## Task objective:
Only one span belongs in the answer: the line holding "its external corner)" through the last line of the entries below, retyped exactly.

## Dataset entries:
variable {G : Type*} [GaugeGroup G]

/-- **THE `G₀`-GAUGE OF PRINT EXISTS.**  For the parallelepiped `Λ = [lo, hi]` on the torus (non-wrapping with its external corner)
and ANY site set `S` containing its lattice points: every configuration is carried by a transformation DEFINED ON `S` to any
prescription on the comb and on the external bond — §1 at print's tree.  (With `U₀ = Ṽ_k` and `V` a value of the variables
this is (G) of the header.) [cite: Balaban1989LargeFieldI, p.196; Balaban1989LargeFieldII, p.358–359] -/
theorem exists_isGaugeOn_fix_comb_ext [DecidableEq (PBond P j)] {lo hi : Fin P.d → ℤ} (μ₀ : Fin P.d) (hlohi : lo ≤ hi)
    (hN' : ∀ κ, hi κ - (lo - e μ₀) κ < P.sitesPerDir j) {S : Set (Site P j)}
    (hS : ∀ x : Fin P.d → ℤ, lo ≤ x → x ≤ hi → (castSite x : Site P j) ∈ S) (U U₀ : GaugeField P j G) :
    ∃ u : GaugeTransf P j G, IsGaugeOn S u ∧
      ∀ b ∈ insert (⟨castSite (lo - e μ₀), μ₀⟩ : PBond P j) (combBonds lo hi : Finset (PBond P j)), gaugeAct u U b = U₀ b := by
  classical
  refine exists_isGaugeOn_fix (treeOrder_comb_ext μ₀ hlohi hN') (fun b hb => ?_) U U₀
  obtain ⟨x, hlo, hhi, hx⟩ := tgt_comb_ext_mem (j := j) μ₀ hlohi b hb
  rw [hx]
  exact hS x hlo hhi

end CombExt

end Literature.MathematicalPhysics.QuantumFieldTheory.Balaban1983to89.B15Prop1GaugeFixing

end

## Answer for this exercise:
/-- **THE `G₀`-GAUGE OF PRINT EXISTS.**  For the parallelepiped `Λ = [lo, hi]` on the torus (non-wrapping with its external corner)
and ANY site set `S` containing its lattice points: every configuration is carried by a transformation DEFINED ON `S` to any
prescription on the comb and on the external bond — §1 at print's tree.  (With `U₀ = Ṽ_k` and `V` a value of the variables
this is (G) of the header.) [cite: Balaban1989LargeFieldI, p.196; Balaban1989LargeFieldII, p.358–359] -/
theorem exists_isGaugeOn_fix_comb_ext [DecidableEq (PBond P j)] {lo hi : Fin P.d → ℤ} (μ₀ : Fin P.d) (hlohi : lo ≤ hi)
    (hN' : ∀ κ, hi κ - (lo - e μ₀) κ < P.sitesPerDir j) {S : Set (Site P j)}
    (hS : ∀ x : Fin P.d → ℤ, lo ≤ x → x ≤ hi → (castSite x : Site P j) ∈ S) (U U₀ : GaugeField P j G) :
    ∃ u : GaugeTransf P j G, IsGaugeOn S u ∧
      ∀ b ∈ insert (⟨castSite (lo - e μ₀), μ₀⟩ : PBond P j) (combBonds lo hi : Finset (PBond P j)), gaugeAct u U b = U₀ b := by
  classical
  refine exists_isGaugeOn_fix (treeOrder_comb_ext μ₀ hlohi hN') (fun b hb => ?_) U U₀
  obtain ⟨x, hlo, hhi, hx⟩ := tgt_comb_ext_mem (j := j) μ₀ hlohi b hb
  rw [hx]
  exact hS x hlo hhi

end CombExt

end Literature.MathematicalPhysics.QuantumFieldTheory.Balaban1983to89.B15Prop1GaugeFixing

end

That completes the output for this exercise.